* [Information]:
>>>>>

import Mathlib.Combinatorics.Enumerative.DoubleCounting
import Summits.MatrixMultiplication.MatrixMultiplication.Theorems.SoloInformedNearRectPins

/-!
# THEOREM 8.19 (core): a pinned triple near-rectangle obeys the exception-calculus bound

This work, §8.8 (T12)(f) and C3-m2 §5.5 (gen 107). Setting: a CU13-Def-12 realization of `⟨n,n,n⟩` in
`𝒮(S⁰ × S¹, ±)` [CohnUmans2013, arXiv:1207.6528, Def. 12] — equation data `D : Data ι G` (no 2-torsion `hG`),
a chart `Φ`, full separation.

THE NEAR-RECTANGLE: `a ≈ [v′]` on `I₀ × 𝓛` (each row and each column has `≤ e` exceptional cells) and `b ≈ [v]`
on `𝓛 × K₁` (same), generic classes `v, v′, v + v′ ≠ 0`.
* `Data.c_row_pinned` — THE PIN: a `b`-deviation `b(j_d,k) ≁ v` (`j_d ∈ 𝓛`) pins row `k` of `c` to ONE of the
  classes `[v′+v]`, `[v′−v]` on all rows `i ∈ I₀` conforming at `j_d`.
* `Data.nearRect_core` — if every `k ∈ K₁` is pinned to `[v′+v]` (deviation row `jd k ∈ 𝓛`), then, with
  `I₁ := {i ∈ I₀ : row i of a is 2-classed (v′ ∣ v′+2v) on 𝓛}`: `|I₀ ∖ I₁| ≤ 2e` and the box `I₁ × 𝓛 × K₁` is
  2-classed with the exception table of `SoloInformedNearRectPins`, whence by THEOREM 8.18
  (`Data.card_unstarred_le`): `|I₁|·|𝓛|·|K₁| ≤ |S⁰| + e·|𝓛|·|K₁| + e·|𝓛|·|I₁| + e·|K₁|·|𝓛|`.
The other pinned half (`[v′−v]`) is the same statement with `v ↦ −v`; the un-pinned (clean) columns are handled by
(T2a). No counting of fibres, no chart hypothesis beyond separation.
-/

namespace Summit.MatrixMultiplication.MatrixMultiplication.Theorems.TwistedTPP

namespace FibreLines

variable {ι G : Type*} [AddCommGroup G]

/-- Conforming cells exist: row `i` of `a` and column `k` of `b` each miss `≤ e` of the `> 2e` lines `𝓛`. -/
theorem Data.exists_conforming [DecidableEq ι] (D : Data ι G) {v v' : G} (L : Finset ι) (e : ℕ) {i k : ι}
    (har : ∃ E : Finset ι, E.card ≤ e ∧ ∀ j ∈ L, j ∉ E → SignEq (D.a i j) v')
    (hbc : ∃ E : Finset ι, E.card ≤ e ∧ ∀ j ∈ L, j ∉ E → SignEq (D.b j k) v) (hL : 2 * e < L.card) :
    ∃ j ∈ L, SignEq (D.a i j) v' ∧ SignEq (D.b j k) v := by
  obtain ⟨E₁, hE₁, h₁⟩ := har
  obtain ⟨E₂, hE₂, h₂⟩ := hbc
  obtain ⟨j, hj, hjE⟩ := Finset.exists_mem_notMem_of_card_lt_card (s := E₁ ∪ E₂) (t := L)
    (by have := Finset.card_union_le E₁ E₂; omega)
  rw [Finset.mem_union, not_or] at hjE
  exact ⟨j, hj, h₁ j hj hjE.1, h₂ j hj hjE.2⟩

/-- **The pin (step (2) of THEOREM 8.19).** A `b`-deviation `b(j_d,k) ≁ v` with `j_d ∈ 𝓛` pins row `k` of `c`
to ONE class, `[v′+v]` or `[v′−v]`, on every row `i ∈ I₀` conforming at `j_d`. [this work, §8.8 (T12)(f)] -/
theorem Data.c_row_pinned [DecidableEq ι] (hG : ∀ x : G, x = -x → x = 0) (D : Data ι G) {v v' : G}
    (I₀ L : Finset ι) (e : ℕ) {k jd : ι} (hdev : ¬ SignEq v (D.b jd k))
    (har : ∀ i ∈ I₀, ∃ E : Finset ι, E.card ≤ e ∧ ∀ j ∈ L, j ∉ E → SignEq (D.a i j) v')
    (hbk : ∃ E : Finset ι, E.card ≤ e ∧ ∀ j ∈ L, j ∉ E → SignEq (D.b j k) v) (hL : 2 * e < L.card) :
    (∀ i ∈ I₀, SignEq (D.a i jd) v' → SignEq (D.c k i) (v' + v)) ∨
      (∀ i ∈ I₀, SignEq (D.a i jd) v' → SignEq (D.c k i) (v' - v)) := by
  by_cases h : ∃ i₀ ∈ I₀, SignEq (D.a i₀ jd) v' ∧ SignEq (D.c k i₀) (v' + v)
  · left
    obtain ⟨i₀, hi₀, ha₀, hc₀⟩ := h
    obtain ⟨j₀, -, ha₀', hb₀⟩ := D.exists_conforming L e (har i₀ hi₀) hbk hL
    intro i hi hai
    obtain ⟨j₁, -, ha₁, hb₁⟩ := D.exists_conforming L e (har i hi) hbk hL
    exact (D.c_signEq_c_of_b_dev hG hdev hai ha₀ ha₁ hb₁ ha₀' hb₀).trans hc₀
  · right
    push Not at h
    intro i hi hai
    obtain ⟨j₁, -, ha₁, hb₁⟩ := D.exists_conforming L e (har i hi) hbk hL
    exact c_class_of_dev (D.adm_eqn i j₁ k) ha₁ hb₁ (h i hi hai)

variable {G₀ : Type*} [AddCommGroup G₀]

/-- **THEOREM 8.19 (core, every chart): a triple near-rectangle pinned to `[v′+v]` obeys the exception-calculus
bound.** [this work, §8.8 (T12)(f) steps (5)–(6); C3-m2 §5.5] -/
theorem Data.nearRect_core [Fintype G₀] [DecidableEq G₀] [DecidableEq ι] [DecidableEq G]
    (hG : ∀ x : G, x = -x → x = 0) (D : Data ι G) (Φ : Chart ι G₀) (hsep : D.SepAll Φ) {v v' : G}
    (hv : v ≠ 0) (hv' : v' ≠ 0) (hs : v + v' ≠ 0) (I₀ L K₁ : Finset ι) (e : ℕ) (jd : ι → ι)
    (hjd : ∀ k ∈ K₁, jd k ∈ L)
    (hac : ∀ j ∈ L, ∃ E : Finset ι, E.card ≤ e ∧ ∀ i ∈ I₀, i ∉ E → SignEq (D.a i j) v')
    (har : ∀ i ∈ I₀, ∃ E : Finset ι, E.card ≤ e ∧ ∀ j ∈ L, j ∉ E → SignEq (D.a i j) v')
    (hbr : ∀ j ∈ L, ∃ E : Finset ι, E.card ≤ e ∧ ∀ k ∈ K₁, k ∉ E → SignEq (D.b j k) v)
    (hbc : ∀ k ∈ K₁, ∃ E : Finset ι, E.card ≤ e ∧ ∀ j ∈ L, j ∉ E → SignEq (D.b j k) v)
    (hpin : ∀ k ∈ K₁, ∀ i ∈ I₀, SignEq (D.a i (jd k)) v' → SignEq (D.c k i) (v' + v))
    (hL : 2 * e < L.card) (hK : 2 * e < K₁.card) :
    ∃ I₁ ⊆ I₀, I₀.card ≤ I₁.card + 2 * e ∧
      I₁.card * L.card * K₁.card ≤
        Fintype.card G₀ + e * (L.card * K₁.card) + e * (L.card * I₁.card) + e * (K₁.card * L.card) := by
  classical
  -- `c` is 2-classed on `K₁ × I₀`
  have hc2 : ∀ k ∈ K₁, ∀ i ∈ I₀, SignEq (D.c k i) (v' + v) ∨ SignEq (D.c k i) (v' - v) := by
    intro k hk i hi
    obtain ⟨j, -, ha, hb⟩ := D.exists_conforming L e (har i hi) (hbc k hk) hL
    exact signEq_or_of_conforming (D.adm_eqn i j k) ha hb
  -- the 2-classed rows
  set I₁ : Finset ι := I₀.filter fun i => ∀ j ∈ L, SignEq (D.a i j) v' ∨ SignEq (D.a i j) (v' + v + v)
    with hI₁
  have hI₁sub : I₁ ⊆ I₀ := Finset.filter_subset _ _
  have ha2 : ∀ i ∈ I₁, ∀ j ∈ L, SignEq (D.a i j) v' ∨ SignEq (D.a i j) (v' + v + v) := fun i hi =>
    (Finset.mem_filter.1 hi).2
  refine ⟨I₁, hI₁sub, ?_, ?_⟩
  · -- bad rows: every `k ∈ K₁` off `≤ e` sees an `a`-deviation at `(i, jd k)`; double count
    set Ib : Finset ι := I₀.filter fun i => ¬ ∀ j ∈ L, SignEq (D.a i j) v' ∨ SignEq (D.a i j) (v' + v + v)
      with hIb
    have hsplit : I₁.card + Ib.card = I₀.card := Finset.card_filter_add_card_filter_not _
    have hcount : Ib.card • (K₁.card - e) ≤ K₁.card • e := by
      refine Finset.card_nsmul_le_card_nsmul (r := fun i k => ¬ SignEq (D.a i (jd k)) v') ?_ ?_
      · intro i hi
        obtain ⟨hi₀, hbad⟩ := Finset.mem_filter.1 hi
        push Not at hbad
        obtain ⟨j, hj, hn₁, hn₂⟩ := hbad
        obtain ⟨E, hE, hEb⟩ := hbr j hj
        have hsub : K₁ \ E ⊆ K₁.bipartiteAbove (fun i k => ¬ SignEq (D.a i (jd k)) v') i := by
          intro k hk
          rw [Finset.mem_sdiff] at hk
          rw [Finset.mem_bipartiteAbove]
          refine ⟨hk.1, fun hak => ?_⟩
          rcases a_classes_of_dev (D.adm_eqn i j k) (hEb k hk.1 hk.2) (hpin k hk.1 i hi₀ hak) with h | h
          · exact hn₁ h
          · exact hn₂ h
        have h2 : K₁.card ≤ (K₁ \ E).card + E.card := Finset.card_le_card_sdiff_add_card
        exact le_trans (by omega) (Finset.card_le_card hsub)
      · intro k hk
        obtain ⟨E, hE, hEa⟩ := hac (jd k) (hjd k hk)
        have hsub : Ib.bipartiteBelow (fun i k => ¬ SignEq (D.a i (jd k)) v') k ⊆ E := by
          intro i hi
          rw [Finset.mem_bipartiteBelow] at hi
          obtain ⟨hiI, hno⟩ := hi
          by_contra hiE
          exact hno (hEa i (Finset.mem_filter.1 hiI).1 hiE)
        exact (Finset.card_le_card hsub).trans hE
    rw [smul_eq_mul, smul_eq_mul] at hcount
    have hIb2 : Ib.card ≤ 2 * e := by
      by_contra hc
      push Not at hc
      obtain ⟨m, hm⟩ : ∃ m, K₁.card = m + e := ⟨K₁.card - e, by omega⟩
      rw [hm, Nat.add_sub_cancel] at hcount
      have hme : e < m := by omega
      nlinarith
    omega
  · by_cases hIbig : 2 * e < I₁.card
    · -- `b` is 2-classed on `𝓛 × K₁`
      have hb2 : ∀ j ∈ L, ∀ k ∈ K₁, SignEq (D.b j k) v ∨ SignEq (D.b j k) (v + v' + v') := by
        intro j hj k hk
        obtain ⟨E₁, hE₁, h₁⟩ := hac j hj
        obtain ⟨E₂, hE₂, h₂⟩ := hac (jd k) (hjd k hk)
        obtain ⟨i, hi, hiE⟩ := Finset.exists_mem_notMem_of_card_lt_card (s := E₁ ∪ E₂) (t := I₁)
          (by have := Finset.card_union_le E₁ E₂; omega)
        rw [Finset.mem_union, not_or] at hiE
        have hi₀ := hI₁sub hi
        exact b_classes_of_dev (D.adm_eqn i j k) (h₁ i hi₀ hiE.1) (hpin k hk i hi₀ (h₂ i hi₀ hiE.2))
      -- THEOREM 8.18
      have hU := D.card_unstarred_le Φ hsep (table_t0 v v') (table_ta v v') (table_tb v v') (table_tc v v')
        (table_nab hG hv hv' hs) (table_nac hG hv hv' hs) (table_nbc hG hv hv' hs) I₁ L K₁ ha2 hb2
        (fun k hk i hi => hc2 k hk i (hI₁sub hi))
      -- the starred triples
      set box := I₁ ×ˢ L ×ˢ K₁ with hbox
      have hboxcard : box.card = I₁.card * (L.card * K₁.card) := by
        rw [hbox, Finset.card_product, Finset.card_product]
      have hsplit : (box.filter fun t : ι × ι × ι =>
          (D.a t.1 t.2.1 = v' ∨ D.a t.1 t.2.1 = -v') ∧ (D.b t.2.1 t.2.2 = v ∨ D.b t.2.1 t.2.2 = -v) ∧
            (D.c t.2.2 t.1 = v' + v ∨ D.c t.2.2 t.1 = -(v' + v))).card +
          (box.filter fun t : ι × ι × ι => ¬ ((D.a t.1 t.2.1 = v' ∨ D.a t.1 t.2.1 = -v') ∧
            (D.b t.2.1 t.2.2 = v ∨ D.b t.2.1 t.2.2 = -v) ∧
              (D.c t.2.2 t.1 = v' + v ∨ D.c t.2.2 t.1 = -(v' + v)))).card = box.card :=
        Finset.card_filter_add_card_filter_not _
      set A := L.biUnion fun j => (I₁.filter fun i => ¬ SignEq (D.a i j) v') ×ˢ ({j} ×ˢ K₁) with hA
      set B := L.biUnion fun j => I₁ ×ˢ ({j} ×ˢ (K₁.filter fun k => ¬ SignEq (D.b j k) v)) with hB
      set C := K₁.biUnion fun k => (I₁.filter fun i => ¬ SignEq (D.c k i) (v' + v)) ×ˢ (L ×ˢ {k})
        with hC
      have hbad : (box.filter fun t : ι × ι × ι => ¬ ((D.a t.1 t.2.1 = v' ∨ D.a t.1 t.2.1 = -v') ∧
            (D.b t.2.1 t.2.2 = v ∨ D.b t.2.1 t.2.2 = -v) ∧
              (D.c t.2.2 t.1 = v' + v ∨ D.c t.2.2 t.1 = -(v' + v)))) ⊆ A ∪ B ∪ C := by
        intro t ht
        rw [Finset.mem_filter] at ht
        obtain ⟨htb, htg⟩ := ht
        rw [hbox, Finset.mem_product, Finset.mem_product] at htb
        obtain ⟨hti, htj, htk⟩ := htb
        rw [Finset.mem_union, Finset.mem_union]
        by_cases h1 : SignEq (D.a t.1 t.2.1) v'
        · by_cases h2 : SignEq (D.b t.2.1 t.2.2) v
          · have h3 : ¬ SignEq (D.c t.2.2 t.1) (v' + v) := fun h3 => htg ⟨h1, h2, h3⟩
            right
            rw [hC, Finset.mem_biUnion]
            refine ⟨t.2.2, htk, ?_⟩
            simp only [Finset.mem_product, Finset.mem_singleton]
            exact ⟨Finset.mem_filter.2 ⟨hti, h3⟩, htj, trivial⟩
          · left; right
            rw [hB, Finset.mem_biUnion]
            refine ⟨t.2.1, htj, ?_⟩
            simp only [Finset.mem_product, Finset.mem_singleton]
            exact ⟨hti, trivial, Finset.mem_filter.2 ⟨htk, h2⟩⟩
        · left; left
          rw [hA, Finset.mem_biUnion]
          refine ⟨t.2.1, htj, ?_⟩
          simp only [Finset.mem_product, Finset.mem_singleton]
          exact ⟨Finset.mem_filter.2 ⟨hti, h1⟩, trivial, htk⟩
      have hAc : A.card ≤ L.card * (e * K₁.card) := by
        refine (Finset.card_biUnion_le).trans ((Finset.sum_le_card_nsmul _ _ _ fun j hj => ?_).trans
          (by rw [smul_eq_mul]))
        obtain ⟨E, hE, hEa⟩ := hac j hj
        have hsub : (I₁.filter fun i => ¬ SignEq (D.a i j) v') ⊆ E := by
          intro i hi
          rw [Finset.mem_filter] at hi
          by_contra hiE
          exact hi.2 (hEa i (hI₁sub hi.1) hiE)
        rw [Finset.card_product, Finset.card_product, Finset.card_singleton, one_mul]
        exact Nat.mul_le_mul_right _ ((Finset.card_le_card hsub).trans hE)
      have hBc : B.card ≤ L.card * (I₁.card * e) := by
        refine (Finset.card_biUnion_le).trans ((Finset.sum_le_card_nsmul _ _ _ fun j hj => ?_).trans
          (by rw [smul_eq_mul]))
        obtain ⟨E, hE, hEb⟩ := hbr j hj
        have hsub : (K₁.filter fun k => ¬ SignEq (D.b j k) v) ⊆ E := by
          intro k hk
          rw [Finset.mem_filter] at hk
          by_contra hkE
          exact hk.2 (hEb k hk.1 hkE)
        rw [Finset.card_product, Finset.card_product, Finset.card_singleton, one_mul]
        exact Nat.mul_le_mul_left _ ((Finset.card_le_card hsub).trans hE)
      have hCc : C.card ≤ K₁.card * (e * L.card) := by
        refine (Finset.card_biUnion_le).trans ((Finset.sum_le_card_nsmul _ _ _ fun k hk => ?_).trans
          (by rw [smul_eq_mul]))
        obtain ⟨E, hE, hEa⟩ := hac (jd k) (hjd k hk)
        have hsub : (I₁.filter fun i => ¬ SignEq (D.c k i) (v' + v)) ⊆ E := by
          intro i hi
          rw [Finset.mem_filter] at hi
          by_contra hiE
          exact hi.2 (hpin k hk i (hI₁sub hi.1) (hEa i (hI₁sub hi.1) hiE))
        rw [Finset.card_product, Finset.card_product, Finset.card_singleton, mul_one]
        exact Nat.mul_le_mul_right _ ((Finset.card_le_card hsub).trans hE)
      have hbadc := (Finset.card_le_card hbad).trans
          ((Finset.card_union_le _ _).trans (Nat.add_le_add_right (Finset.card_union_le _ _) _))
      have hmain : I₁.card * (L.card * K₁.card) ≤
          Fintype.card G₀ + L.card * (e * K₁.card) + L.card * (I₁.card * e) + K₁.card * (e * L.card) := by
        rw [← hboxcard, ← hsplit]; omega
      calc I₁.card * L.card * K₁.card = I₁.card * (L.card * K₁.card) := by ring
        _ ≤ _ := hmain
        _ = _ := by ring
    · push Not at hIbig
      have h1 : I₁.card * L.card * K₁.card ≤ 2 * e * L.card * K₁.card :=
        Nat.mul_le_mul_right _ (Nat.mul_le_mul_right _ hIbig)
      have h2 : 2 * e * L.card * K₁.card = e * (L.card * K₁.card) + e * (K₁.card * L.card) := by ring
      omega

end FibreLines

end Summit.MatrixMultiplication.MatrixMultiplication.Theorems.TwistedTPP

<<<<<

* [Task to carry out]:
For the records above, state how many lines contain "Fintype", and nothing more.

* [Solution to this task]:
3